• WHAT TO DO:
In the data below, find the line that contains "calc ∑ x ∈ B, ∑" and the line that contains "have h2 : ∑". Copy both, plus every line between them, exactly.

[Collected data entries]
*** Begin section ***
import Mathlib
import Summits.MatrixMultiplication.MatrixMultiplication.Theorems.SnSubsetDichotomyPolynomialSlackDeficitBudget
import Summits.MatrixMultiplication.MatrixMultiplication.Theorems.SnSubsetDichotomyPolynomialSlackPermBernstein

/-!
# The two-sided level-one inequality for SPREAD sets of permutations

Crux `Summit.MatrixMultiplication.MatrixMultiplication.Theses.SnSubsetDichotomy.PolynomialSlack`
(item `stmt-MatrixMultiplication-8306`), level-one programme, lead c3. For `X ⊆ S_n` with marginals
`M_X(i,j) = #{x ∈ X : x j = i}` the Parseval bound ("excess cap") is `(n-1)·Σ(M - |X|/n)² ≤ |X|·(n! - |X|)`,
i.e. `(n-1)‖Δ_X‖² ≤ K - 1` with `K = n!/|X|`; it is attained by point cylinders `{x j₀ = i₀}`. If `X` is
`λ`-SPREAD at level one, `M_X(i,j) ≤ λ|X|/n` for all `i, j` (no point cell carries more than `λ` times its
share), the level-one energy is only logarithmic in `K`:

  `Σ_{i,j} (M_X(i,j) - |X|/n)² ≤ 100·(1 + log n)·λ·(|X|²/n)·log(4n·n!/|X|)`      (`spread_level_one`),

the permutation analogue of the level-one inequality for global functions (Keevash–Lifshitz–Minzer /
Filmus–Kindler–Lifshitz–Minzer hypercontractivity), here with crude constants and an extra `1 + log n`, but
SELF-CONTAINED: the proof is the tree's Bernstein inequality for permuted sums `card_permutedSum_tail_le`
applied to the level-one statistic `F(π) = Σ_j η(π j, j)`, `η = (M - |X|/n)·n/(λ|X|) ∈ [-1, 1]`, whose mean
over `S_n` is `0` (column sums of `M` are `|X|`) and whose mean over `X` is EXACTLY `λ·v`,
`v = Ση²/n` (KEY IDENTITY `Σ_{x∈X} F(x) = Σ η·M = λ|X|v`); one threshold `t₀ = √(64(1+log n)vL) + 16L`,
`L = log(4n·n!/|X|)`, tail mass `≤ |X|/n` and `F ≤ n` give `λv ≤ t₀ + 1 ≤ 100(1+log n)L`.
Use (lead c3 crux notes §E.4): with the Bernstein saving on one pair quotient, a crux violator must have two
pair quotients that are NOT `√n/polylog`-spread, i.e. members with point concentrations.
-/

namespace Summit.MatrixMultiplication.MatrixMultiplication.Theorems.PolynomialSlack

open scoped BigOperators

set_option linter.dupNamespace false

/-- Column sums of the marginal counts: `Σ_i #{x ∈ X : x j = i} = |X|` (fibres of `x ↦ x j`). [folklore] -/
theorem sum_marginal_col {n : ℕ} (X : Finset (Equiv.Perm (Fin n))) (j : Fin n) :
    ∑ i : Fin n, ((X.filter fun x => x j = i).card : ℝ) = X.card := by
  have h := Finset.card_eq_sum_card_fiberwise (f := fun x : Equiv.Perm (Fin n) => x j) (s := X)
    (t := Finset.univ) (fun x _ => Finset.mem_univ _)
  rw [h]; push_cast; rfl

set_option maxHeartbeats 800000 in
/-- **Two-sided level-one inequality for spread sets.** For `X ⊆ S_n` non-empty and `λ ≥ 1` with
`#{x ∈ X : x j = i} ≤ λ|X|/n` for all `i, j`,
`Σ_{i,j} (#{x ∈ X : x j = i} - |X|/n)² ≤ 100·(1 + log n)·λ·(|X|²/n)·log(4n·n!/|X|)`.
Proof: Bernstein for permuted sums (`card_permutedSum_tail_le`) on `F(π) = Σ_j η(π j, j)`,
`η = (M - |X|/n)·n/(λ|X|) ∈ [-1,1]`, mean `0` over `S_n`, mean `λv` over `X` (`v = Ση²/n`), `F ≤ n`,
threshold `t₀ = √(64(1+log n)vL) + 16L`; then `λv ≤ t₀ + 1` and AM–GM. [folklore] -/
theorem spread_level_one {n : ℕ} (hn : 1 ≤ n) (X : Finset (Equiv.Perm (Fin n))) (hX : X.Nonempty)
    (lam : ℝ) (hlam : 1 ≤ lam)
    (hspread : ∀ i j : Fin n, ((X.filter fun x => x j = i).card : ℝ) ≤ lam * X.card / n) :
    ∑ i : Fin n, ∑ j : Fin n, (((X.filter fun x => x j = i).card : ℝ) - (X.card : ℝ) / n) ^ 2 ≤
      100 * (1 + Real.log n) * lam * ((X.card : ℝ) ^ 2 / n) * Real.log (4 * n * n.factorial / X.card) := by
  classical
  -- notation
  set α : ℝ := (X.card : ℝ) with hα
  have hα0 : 0 < α := by rw [hα]; exact_mod_cast hX.card_pos
  have hnR : (1 : ℝ) ≤ n := by exact_mod_cast hn
  have hn0 : (0 : ℝ) < n := by linarith
  have hlam0 : 0 < lam := by linarith
  set M : Fin n → Fin n → ℝ := fun i j => ((X.filter fun x => x j = i).card : ℝ) with hM
  set η : Fin n → Fin n → ℝ := fun i j => (M i j - α / n) * (n / (lam * α)) with hη
  have hM0 : ∀ i j, 0 ≤ M i j := fun i j => Nat.cast_nonneg _
  have hMle : ∀ i j, M i j ≤ lam * α / n := fun i j => hspread i j
  have hη1 : ∀ i j, η i j ≤ 1 := fun i j => by
    have h1 : M i j - α / n ≤ lam * α / n := by linarith [hMle i j, div_nonneg hα0.le hn0.le]
    calc η i j = (M i j - α / n) * (n / (lam * α)) := rfl
      _ ≤ (lam * α / n) * (n / (lam * α)) := mul_le_mul_of_nonneg_right h1 (by positivity)
      _ = 1 := by field_simp
  have hηm1 : ∀ i j, -1 ≤ η i j := fun i j => by
    have h1 : -(α / n) ≤ M i j - α / n := by linarith [hM0 i j]
    have h2 : -(α / n) * (n / (lam * α)) ≤ η i j := mul_le_mul_of_nonneg_right h1 (by positivity)
    have h3 : -(α / n) * (n / (lam * α)) = -(1 / lam) := by field_simp
    rw [h3] at h2
    have h4 : 1 / lam ≤ 1 := by rw [div_le_one hlam0]; exact hlam
    linarith
  have hMη : ∀ i j, M i j = α / n + (lam * α / n) * η i j := fun i j => by
    simp only [hη]; field_simp; ring
  -- column sums: `Σ_i η i j = 0`
  have hcol : ∀ j, ∑ i : Fin n, η i j = 0 := by
    intro j
    have h1 : ∑ i : Fin n, M i j = α := by rw [hα]; exact sum_marginal_col X j
    calc ∑ i : Fin n, η i j = (∑ i : Fin n, (M i j - α / n)) * (n / (lam * α)) := by
          rw [Finset.sum_mul]
      _ = 0 := by
          rw [Finset.sum_sub_distrib, h1, Finset.sum_const, Finset.card_univ, Fintype.card_fin,
            nsmul_eq_mul]
          field_simp; ring
  have hmean : (∑ j : Fin n, ∑ i : Fin n, η i j) / n = 0 := by
    rw [Finset.sum_eq_zero (fun j _ => hcol j), zero_div]
  -- the variance proxy
  set v : ℝ := (∑ j : Fin n, ∑ i : Fin n, η i j ^ 2) / n with hv
  have hv0 : 0 ≤ v := div_nonneg (Finset.sum_nonneg fun _ _ => Finset.sum_nonneg fun _ _ => sq_nonneg _) hn0.le
  -- KEY IDENTITY: `Σ_{x ∈ X} F(x) = λ α v`
  have hkey : ∑ x ∈ X, ∑ j : Fin n, η (x j) j = lam * α * v := by
    rw [sum_sum_apply_eq_sum_mul_marginal X η]
    simp_rw [show ∀ i j, η i j * ((X.filter fun x => x j = i).card : ℝ) = η i j * M i j from
      fun i j => rfl, hMη]
    have : ∀ i j, η i j * (α / n + lam * α / n * η i j) = α / n * η i j + lam * α / n * η i j ^ 2 := by
      intro i j; ring
    simp_rw [this, Finset.sum_add_distrib, ← Finset.mul_sum]
    rw [Finset.sum_comm (s := Finset.univ) (t := Finset.univ) (f := fun i j => η i j),
      Finset.sum_eq_zero (fun j _ => hcol j), mul_zero, zero_add, hv,
      Finset.sum_comm (s := Finset.univ) (t := Finset.univ) (f := fun j i => η i j ^ 2)]
    field_simp
  -- `F ≤ n` pointwise
  have hFle : ∀ x : Equiv.Perm (Fin n), ∑ j : Fin n, η (x j) j ≤ n := fun x => by
    calc ∑ j : Fin n, η (x j) j ≤ ∑ _j : Fin n, (1 : ℝ) := Finset.sum_le_sum fun j _ => hη1 _ _
      _ = n := by simp
  -- the threshold
  set L : ℝ := Real.log (4 * n * n.factorial / X.card) with hL
  set G : ℝ := 1 + Real.log n with hG
  have hG1 : 1 ≤ G := by rw [hG]; linarith [Real.log_nonneg hnR]
  have hY : 4 ≤ 4 * n * n.factorial / α := by
    rw [le_div_iff₀ hα0]
    have hf : (1 : ℝ) ≤ n.factorial := by exact_mod_cast n.factorial_pos
    have hαle : α ≤ n.factorial := by
      rw [hα]
      have : X.card ≤ Fintype.card (Equiv.Perm (Fin n)) := Finset.card_le_univ _
      rw [Fintype.card_perm, Fintype.card_fin] at this
      exact_mod_cast this
    nlinarith
  have hY0 : 0 < 4 * n * n.factorial / α := by linarith
  have hL1 : 1 ≤ L := by
    rw [hL, ← hα, Real.le_log_iff_exp_le hY0]
    exact le_trans Real.exp_one_lt_d9.le (by linarith)
  have hL0 : 0 < L := by linarith
  set r : ℝ := Real.sqrt (64 * G * v * L) with hr
  have hr0 : 0 ≤ r := Real.sqrt_nonneg _
  have h64 : 0 ≤ 64 * G * v * L := by
    have : 0 ≤ G * v := mul_nonneg (by linarith) hv0
    nlinarith [hL0.le]
  have hrsq : r * r = 64 * G * v * L := Real.mul_self_sqrt h64
  set t₀ : ℝ := r + 16 * L with ht₀
  have ht₀0 : 0 < t₀ := by rw [ht₀]; linarith
  have hproxy : 32 * (1 + Real.log n) * (∑ j : Fin n, ∑ i : Fin n, η i j ^ 2) / n = 32 * G * v := by
    rw [hv, hG]; ring
  have hden0 : 0 < 32 * G * v + 8 * 1 * t₀ := by
    have : 0 ≤ G * v := mul_nonneg (by linarith) hv0
    linarith
  have hexp : L ≤ t₀ ^ 2 / (32 * G * v + 8 * 1 * t₀) := by
    rw [le_div_iff₀ hden0, ht₀]
    nlinarith [hrsq, hr0, hL0.le, mul_nonneg hr0 hL0.le, mul_nonneg (by linarith : (0 : ℝ) ≤ G) hv0]
  -- Bernstein for `a j i := η i j ∈ [-1, 1]`
  have hBound := card_permutedSum_tail_le (n := n) 1 (fun j i => η i j) (fun j i => by
    rw [abs_le]; exact ⟨hηm1 i j, hη1 i j⟩) t₀ ht₀0
  rw [hproxy, hmean] at hBound
  have htail : 2 * (n.factorial : ℝ) *
      Real.exp (-(t₀ ^ 2 / (32 * G * v + 8 * 1 * t₀))) ≤ α / n := by
    have h1 : Real.exp (-(t₀ ^ 2 / (32 * G * v + 8 * 1 * t₀))) ≤ Real.exp (-L) :=
      Real.exp_le_exp.2 (neg_le_neg hexp)
    have h2 : Real.exp (-L) = α / (4 * n * n.factorial) := by
      rw [Real.exp_neg, hL, ← hα, Real.exp_log hY0, inv_div]
    have hf0 : (0 : ℝ) < n.factorial := by exact_mod_cast n.factorial_pos
    calc 2 * (n.factorial : ℝ) * Real.exp (-(t₀ ^ 2 / (32 * G * v + 8 * 1 * t₀)))
        ≤ 2 * (n.factorial : ℝ) * Real.exp (-L) := by gcongr
      _ = α / n / 2 := by rw [h2]; field_simp; ring
      _ ≤ α / n := by linarith [div_nonneg hα0.le hn0.le]
  -- split `X` at the threshold (upper tail)
  set B := X.filter fun x => t₀ ≤ ∑ j : Fin n, η (x j) j with hB
  have hBsub : B.card ≤ (Finset.univ.filter fun π : Equiv.Perm (Fin n) =>
      t₀ ≤ |∑ j : Fin n, η (π j) j - 0|).card := by
    refine Finset.card_le_card fun x hx => ?_
    rw [Finset.mem_filter] at hx ⊢
    refine ⟨Finset.mem_univ _, ?_⟩
    rw [sub_zero]
    exact hx.2.trans (le_abs_self _)
  have hBcard : (B.card : ℝ) ≤ α / n := by
    calc (B.card : ℝ) ≤ ((Finset.univ.filter fun π : Equiv.Perm (Fin n) =>
          t₀ ≤ |∑ j : Fin n, η (π j) j - 0|).card : ℝ) := by exact_mod_cast hBsub
      _ ≤ _ := hBound
      _ ≤ α / n := htail
  -- `λ α v = Σ_{x ∈ X} F x ≤ n · |B| + α t₀`
  have hsplit : lam * α * v ≤ n * B.card + α * t₀ := by
    rw [← hkey, ← Finset.sum_filter_add_sum_filter_not X (fun x => t₀ ≤ ∑ j : Fin n, η (x j) j)]
    have h1 : ∑ x ∈ X.filter (fun x => t₀ ≤ ∑ j : Fin n, η (x j) j), ∑ j : Fin n, η (x j) j ≤
        n * B.card := by
      rw [← hB]
      calc ∑ x ∈ B, ∑ j : Fin n, η (x j) j ≤ ∑ _x ∈ B, (n : ℝ) := Finset.sum_le_sum fun x _ => hFle x
        _ = n * B.card := by rw [Finset.sum_const, nsmul_eq_mul, mul_comm]
    have h2 : ∑ x ∈ X.filter (fun x => ¬ (t₀ ≤ ∑ j : Fin n, η (x j) j)), ∑ j : Fin n, η (x j) j ≤
        α * t₀ := by
      calc ∑ x ∈ X.filter (fun x => ¬ (t₀ ≤ ∑ j : Fin n, η (x j) j)), ∑ j : Fin n, η (x j) j
          ≤ ∑ _x ∈ X.filter (fun x => ¬ (t₀ ≤ ∑ j : Fin n, η (x j) j)), t₀ :=
            Finset.sum_le_sum fun x hx => (not_le.1 (Finset.mem_filter.1 hx).2).le
        _ = t₀ * (X.filter (fun x => ¬ (t₀ ≤ ∑ j : Fin n, η (x j) j))).card := by
            rw [Finset.sum_const, nsmul_eq_mul, mul_comm]
        _ ≤ t₀ * α := by
            rw [hα]
            exact mul_le_mul_of_nonneg_left (by exact_mod_cast Finset.card_filter_le _ _) ht₀0.le
        _ = α * t₀ := mul_comm _ _
    linarith
  -- hence `λ v ≤ t₀ + 1`
  have hv1 : lam * v ≤ t₀ + 1 := by
    have h1 : (n : ℝ) * B.card ≤ n * (α / n) := mul_le_mul_of_nonneg_left hBcard hn0.le
    have h2 : (n : ℝ) * (α / n) = α := by field_simp
    rw [h2] at h1
    have h3 : α * (lam * v) ≤ α * (t₀ + 1) := by nlinarith
    exact le_of_mul_le_mul_left h3 hα0
  -- AM-GM: with `u = λ v ≥ v`, `r = √(64 G v L) ≤ √(64 G u L) ≤ u/2 + 32 G L`
  have huL : lam * v ≤ 100 * G * L := by
    set u : ℝ := lam * v with hu
    have hvu : v ≤ u := by
      rw [hu]; nlinarith [hv0, hlam]
    have hu0 : 0 ≤ u := le_trans hv0 hvu
    have hamgm : r ≤ u / 2 + 32 * G * L := by
      have hS0 : 0 ≤ u / 2 + 32 * G * L := by
        have := mul_nonneg (by linarith : (0 : ℝ) ≤ G) hL0.le; linarith
      have hGL : 0 ≤ G * L := mul_nonneg (by linarith) hL0.le
      have hsq : r ^ 2 ≤ (u / 2 + 32 * G * L) ^ 2 := by
        have e1 : r ^ 2 = 64 * G * v * L := by rw [sq]; exact hrsq
        have e2 : 64 * G * v * L ≤ 64 * G * u * L := by nlinarith [hvu, hGL]
        nlinarith [sq_nonneg (u / 2 - 32 * G * L), e1, e2]
      exact (pow_le_pow_iff_left₀ hr0 hS0 two_ne_zero).1 hsq
    have : u ≤ (64 * G + 32) * L + 2 := by rw [ht₀] at hv1; linarith
    nlinarith [hG1, hL1, this]
  -- back to `M`: `Σ (M - α/n)² = (λα/n)² · n · v = (λ α²/n) · (λ v)`
  have hsum : ∑ i : Fin n, ∑ j : Fin n, (M i j - α / n) ^ 2 = (lam * α ^ 2 / n) * (lam * v) := by
    have hcell : ∀ i j, (M i j - α / n) ^ 2 = (lam * α / n) ^ 2 * η i j ^ 2 := fun i j => by
      rw [hMη i j]; ring
    calc ∑ i : Fin n, ∑ j : Fin n, (M i j - α / n) ^ 2
        = ∑ i : Fin n, ∑ j : Fin n, (lam * α / n) ^ 2 * η i j ^ 2 :=
          Finset.sum_congr rfl fun i _ => Finset.sum_congr rfl fun j _ => hcell i j
      _ = (lam * α / n) ^ 2 * ∑ i : Fin n, ∑ j : Fin n, η i j ^ 2 := by
          rw [Finset.mul_sum]
          refine Finset.sum_congr rfl fun i _ => ?_
          rw [Finset.mul_sum]
      _ = (lam * α ^ 2 / n) * (lam * v) := by
          rw [hv, Finset.sum_comm (s := Finset.univ) (t := Finset.univ) (f := fun j i => η i j ^ 2)]
          field_simp
  calc ∑ i : Fin n, ∑ j : Fin n, (((X.filter fun x => x j = i).card : ℝ) - (X.card : ℝ) / n) ^ 2
      = ∑ i : Fin n, ∑ j : Fin n, (M i j - α / n) ^ 2 := rfl
    _ = (lam * α ^ 2 / n) * (lam * v) := hsum
    _ ≤ (lam * α ^ 2 / n) * (100 * G * L) :=
        mul_le_mul_of_nonneg_left huL (div_nonneg (mul_nonneg hlam0.le (sq_nonneg α)) hn0.le)
    _ = 100 * (1 + Real.log n) * lam * ((X.card : ℝ) ^ 2 / n) *
          Real.log (4 * n * n.factorial / X.card) := by
        rw [hL, hG, ← hα]; ring

end Summit.MatrixMultiplication.MatrixMultiplication.Theorems.PolynomialSlack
*** End section ***
• EXERCISE SOLUTION:
      calc ∑ x ∈ B, ∑ j : Fin n, η (x j) j ≤ ∑ _x ∈ B, (n : ℝ) := Finset.sum_le_sum fun x _ => hFle x
        _ = n * B.card := by rw [Finset.sum_const, nsmul_eq_mul, mul_comm]
    have h2 : ∑ x ∈ X.filter (fun x => ¬ (t₀ ≤ ∑ j : Fin n, η (x j) j)), ∑ j : Fin n, η (x j) j ≤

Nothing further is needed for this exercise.